═══ Listed records ═══
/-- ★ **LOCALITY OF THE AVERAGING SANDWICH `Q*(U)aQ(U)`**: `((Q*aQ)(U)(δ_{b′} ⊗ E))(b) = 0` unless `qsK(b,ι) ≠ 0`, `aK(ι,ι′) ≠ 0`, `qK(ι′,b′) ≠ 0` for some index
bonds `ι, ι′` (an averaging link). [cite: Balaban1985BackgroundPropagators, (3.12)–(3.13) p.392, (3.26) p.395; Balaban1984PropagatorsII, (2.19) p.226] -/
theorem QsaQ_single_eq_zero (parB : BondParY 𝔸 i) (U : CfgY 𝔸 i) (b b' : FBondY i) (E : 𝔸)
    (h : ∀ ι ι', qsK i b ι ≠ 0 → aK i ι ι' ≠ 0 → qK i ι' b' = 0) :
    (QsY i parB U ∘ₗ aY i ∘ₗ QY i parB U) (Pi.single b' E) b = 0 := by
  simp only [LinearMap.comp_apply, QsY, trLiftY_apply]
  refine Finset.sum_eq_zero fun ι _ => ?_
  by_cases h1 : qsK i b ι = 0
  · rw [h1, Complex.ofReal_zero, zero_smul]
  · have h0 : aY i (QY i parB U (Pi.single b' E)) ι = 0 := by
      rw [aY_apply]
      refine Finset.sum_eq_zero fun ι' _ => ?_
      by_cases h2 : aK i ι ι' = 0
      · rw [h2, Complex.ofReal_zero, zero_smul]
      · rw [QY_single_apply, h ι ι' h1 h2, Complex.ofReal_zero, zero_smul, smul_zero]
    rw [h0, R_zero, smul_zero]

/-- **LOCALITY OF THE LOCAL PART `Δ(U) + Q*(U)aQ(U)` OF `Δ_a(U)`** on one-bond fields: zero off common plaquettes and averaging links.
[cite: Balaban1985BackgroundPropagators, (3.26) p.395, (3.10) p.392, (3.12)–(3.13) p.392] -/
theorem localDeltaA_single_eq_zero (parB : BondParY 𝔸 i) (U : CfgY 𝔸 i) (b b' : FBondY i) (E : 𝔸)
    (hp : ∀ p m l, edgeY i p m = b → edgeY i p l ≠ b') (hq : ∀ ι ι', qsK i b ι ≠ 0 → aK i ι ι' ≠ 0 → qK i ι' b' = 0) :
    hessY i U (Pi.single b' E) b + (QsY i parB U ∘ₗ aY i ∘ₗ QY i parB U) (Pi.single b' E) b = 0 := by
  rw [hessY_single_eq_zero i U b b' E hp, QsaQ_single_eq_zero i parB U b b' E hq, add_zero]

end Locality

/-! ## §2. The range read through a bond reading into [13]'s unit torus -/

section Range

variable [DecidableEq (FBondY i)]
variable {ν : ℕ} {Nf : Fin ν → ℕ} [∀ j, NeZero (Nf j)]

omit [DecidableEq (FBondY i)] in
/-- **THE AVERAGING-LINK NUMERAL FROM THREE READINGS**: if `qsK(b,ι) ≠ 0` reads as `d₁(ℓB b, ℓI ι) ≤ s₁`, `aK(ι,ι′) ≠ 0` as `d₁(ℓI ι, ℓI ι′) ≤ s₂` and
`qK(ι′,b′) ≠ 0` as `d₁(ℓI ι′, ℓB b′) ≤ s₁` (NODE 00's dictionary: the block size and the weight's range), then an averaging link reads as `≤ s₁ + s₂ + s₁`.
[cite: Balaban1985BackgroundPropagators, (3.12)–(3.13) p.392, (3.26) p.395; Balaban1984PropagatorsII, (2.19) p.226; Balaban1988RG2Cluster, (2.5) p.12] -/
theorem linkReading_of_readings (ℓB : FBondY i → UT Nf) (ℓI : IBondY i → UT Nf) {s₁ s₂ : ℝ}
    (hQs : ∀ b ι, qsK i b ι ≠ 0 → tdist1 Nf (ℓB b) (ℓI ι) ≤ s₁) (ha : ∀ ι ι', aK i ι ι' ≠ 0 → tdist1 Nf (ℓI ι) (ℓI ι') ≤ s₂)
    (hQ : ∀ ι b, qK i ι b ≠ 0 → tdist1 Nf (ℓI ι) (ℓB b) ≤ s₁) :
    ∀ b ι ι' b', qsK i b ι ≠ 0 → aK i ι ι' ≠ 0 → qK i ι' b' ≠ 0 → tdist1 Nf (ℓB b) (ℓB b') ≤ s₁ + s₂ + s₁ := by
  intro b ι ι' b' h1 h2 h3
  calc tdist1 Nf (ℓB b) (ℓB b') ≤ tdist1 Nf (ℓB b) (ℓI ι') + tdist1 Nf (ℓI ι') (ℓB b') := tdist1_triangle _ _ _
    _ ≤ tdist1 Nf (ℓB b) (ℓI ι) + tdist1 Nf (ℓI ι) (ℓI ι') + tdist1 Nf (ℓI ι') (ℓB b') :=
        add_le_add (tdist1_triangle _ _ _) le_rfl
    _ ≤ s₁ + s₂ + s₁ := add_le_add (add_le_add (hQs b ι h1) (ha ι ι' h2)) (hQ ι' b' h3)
═══
═══ Listed records ═══
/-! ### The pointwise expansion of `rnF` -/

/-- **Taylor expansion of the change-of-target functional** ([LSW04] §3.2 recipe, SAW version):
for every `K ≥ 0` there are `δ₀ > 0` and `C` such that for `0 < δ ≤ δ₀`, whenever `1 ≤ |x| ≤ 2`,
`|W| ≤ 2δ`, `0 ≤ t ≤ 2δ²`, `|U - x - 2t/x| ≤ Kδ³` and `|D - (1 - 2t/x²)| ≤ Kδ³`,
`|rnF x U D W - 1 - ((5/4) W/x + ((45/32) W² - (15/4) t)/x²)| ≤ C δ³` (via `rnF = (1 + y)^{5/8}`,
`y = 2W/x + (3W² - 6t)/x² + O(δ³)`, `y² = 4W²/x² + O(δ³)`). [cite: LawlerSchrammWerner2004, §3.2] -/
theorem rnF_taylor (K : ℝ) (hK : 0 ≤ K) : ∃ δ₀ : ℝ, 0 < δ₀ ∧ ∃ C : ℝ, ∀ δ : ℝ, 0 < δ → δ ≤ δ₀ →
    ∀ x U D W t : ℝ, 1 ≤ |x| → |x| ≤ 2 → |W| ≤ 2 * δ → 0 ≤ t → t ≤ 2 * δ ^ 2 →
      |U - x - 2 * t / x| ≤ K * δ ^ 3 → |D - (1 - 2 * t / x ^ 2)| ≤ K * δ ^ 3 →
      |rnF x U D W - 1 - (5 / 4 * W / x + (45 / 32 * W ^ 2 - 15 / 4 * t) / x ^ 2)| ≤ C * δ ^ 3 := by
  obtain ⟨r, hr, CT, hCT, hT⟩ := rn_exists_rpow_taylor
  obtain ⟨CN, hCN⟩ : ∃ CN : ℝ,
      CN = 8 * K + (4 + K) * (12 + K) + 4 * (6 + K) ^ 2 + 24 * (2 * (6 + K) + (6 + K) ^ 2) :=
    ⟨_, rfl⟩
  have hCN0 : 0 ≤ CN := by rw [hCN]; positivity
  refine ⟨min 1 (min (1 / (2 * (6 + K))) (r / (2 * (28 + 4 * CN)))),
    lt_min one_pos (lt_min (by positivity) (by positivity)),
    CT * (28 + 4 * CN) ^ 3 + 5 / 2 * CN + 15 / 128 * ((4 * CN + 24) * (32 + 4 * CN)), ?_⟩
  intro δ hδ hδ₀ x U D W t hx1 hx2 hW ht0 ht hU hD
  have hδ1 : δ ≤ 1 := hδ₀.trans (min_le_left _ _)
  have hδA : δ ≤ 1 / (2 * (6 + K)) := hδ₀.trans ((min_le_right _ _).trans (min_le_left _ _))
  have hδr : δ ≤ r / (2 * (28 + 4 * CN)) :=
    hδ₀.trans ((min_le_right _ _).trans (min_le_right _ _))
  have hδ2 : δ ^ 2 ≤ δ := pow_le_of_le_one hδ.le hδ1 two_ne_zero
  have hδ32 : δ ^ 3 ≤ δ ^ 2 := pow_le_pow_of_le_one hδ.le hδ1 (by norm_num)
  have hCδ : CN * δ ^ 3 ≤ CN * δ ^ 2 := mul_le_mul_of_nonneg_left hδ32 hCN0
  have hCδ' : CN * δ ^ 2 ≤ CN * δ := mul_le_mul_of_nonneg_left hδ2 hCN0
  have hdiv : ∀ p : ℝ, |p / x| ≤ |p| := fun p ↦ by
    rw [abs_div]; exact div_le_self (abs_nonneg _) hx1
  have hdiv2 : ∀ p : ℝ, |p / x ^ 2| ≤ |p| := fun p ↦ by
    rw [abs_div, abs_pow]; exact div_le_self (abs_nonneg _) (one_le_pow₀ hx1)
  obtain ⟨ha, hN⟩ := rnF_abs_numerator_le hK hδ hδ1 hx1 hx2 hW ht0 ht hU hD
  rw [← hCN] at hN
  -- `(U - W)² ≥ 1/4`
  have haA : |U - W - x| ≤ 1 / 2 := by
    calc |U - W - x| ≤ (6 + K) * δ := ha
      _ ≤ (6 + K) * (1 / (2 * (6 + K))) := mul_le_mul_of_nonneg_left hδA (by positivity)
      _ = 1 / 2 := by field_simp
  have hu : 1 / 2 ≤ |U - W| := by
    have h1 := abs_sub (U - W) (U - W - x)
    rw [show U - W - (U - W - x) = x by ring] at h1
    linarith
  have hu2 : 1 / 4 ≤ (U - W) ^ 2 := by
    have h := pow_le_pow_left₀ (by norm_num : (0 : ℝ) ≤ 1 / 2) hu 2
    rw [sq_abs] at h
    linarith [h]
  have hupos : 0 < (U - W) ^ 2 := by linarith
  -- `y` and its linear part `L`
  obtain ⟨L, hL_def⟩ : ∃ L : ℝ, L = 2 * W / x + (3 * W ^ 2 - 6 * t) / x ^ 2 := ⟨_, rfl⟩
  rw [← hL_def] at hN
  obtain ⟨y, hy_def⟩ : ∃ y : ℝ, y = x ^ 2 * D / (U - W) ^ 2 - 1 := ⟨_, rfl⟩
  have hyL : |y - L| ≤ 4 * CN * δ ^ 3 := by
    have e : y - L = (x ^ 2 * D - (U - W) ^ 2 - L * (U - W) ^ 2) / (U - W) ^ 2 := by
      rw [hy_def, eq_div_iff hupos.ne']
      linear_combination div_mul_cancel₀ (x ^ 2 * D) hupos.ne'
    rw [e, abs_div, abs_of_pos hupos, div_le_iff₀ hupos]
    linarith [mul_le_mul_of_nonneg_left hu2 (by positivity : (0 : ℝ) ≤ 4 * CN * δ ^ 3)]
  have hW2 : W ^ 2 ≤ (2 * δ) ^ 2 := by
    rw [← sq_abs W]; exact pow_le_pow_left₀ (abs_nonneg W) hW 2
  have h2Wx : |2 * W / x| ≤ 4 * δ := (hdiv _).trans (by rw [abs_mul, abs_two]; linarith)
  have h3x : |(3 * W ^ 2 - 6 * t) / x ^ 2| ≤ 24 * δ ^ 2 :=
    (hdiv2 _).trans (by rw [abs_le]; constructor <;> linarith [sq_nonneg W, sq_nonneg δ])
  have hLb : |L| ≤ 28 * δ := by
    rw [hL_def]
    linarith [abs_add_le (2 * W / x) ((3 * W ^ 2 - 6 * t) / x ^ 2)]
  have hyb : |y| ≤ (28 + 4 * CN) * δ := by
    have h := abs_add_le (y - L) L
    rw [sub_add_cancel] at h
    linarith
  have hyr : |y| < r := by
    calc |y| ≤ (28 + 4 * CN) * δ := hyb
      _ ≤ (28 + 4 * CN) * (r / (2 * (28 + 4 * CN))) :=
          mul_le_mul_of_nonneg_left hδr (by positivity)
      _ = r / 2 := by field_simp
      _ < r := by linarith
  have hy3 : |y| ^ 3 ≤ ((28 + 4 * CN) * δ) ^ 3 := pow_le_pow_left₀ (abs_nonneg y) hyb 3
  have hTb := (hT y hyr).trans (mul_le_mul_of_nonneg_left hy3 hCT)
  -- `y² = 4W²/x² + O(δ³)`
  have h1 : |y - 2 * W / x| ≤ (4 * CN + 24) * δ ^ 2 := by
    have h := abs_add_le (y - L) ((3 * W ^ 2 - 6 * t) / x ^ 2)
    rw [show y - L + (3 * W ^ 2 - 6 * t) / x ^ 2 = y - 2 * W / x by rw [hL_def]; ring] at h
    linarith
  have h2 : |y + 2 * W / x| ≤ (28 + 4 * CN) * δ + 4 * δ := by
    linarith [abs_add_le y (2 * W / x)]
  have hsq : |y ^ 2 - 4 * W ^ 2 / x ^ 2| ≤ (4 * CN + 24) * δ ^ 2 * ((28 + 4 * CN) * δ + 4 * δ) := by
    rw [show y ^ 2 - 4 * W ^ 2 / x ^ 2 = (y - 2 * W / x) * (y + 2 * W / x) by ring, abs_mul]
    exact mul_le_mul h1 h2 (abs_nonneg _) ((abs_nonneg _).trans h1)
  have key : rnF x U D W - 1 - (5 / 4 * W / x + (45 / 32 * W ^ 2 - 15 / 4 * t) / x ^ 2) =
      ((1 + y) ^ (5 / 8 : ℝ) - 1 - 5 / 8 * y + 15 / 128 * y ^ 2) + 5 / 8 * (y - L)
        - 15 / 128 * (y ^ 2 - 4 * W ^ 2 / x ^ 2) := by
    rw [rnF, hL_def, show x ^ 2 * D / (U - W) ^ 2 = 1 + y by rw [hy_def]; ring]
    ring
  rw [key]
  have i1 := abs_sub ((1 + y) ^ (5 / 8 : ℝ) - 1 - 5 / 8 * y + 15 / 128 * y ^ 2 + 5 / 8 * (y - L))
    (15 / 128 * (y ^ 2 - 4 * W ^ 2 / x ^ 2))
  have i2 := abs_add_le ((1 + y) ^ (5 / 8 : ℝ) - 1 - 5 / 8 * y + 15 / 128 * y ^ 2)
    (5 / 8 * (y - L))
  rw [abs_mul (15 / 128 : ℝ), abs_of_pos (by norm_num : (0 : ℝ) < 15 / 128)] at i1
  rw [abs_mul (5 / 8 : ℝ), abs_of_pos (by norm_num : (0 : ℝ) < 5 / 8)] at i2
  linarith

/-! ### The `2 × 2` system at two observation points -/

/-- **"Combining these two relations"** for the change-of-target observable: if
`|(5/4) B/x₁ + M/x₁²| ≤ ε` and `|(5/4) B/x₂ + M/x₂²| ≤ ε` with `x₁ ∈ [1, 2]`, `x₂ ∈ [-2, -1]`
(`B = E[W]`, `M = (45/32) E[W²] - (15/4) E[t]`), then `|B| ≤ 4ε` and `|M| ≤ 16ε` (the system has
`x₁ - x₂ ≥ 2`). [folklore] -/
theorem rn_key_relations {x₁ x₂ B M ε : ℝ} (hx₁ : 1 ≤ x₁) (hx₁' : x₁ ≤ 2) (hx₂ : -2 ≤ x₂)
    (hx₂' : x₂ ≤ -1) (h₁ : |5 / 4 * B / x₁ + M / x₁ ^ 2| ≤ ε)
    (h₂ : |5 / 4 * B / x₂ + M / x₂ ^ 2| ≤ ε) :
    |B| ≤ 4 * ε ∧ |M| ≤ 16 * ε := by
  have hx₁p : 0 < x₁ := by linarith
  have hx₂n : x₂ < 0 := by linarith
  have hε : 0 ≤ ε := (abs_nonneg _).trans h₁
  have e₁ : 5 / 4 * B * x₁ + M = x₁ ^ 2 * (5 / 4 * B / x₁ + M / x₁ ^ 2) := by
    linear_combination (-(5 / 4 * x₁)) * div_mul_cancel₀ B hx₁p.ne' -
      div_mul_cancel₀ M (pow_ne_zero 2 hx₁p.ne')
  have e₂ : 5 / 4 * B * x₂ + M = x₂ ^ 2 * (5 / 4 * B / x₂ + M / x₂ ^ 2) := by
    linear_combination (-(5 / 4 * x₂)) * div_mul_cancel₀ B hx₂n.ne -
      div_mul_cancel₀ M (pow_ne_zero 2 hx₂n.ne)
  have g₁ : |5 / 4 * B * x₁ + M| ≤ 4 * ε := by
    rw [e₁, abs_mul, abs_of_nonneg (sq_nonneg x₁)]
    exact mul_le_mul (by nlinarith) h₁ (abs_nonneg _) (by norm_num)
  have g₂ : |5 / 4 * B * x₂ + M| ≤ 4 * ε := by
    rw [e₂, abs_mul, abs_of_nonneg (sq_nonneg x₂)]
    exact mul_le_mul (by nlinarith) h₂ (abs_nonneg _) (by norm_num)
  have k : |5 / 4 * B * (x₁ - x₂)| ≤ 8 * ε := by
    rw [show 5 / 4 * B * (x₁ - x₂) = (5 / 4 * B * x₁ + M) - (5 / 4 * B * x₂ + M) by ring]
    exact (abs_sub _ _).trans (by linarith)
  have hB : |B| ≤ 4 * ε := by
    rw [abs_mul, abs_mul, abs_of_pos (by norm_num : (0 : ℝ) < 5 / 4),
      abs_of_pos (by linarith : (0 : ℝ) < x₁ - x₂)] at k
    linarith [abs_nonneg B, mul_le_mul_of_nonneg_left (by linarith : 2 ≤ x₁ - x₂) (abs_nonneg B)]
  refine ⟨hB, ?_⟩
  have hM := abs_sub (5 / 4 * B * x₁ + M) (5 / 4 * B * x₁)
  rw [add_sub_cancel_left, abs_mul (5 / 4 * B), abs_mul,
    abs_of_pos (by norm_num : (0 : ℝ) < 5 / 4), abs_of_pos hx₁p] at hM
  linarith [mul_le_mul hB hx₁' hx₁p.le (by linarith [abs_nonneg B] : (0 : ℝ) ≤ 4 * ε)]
═══
Instructions to follow =
In the data above, which lines lie between the line with "linarith [abs_add_le (2" and the line with "have key : rnF", inclusive? Print those lines exactly and nothing else.

Solution =
    linarith [abs_add_le (2 * W / x) ((3 * W ^ 2 - 6 * t) / x ^ 2)]
  have hyb : |y| ≤ (28 + 4 * CN) * δ := by
    have h := abs_add_le (y - L) L
    rw [sub_add_cancel] at h
    linarith
  have hyr : |y| < r := by
    calc |y| ≤ (28 + 4 * CN) * δ := hyb
      _ ≤ (28 + 4 * CN) * (r / (2 * (28 + 4 * CN))) :=
          mul_le_mul_of_nonneg_left hδr (by positivity)
      _ = r / 2 := by field_simp
      _ < r := by linarith
  have hy3 : |y| ^ 3 ≤ ((28 + 4 * CN) * δ) ^ 3 := pow_le_pow_left₀ (abs_nonneg y) hyb 3
  have hTb := (hT y hyr).trans (mul_le_mul_of_nonneg_left hy3 hCT)
  -- `y² = 4W²/x² + O(δ³)`
  have h1 : |y - 2 * W / x| ≤ (4 * CN + 24) * δ ^ 2 := by
    have h := abs_add_le (y - L) ((3 * W ^ 2 - 6 * t) / x ^ 2)
    rw [show y - L + (3 * W ^ 2 - 6 * t) / x ^ 2 = y - 2 * W / x by rw [hL_def]; ring] at h
    linarith
  have h2 : |y + 2 * W / x| ≤ (28 + 4 * CN) * δ + 4 * δ := by
    linarith [abs_add_le y (2 * W / x)]
  have hsq : |y ^ 2 - 4 * W ^ 2 / x ^ 2| ≤ (4 * CN + 24) * δ ^ 2 * ((28 + 4 * CN) * δ + 4 * δ) := by
    rw [show y ^ 2 - 4 * W ^ 2 / x ^ 2 = (y - 2 * W / x) * (y + 2 * W / x) by ring, abs_mul]
    exact mul_le_mul h1 h2 (abs_nonneg _) ((abs_nonneg _).trans h1)
  have key : rnF x U D W - 1 - (5 / 4 * W / x + (45 / 32 * W ^ 2 - 15 / 4 * t) / x ^ 2) =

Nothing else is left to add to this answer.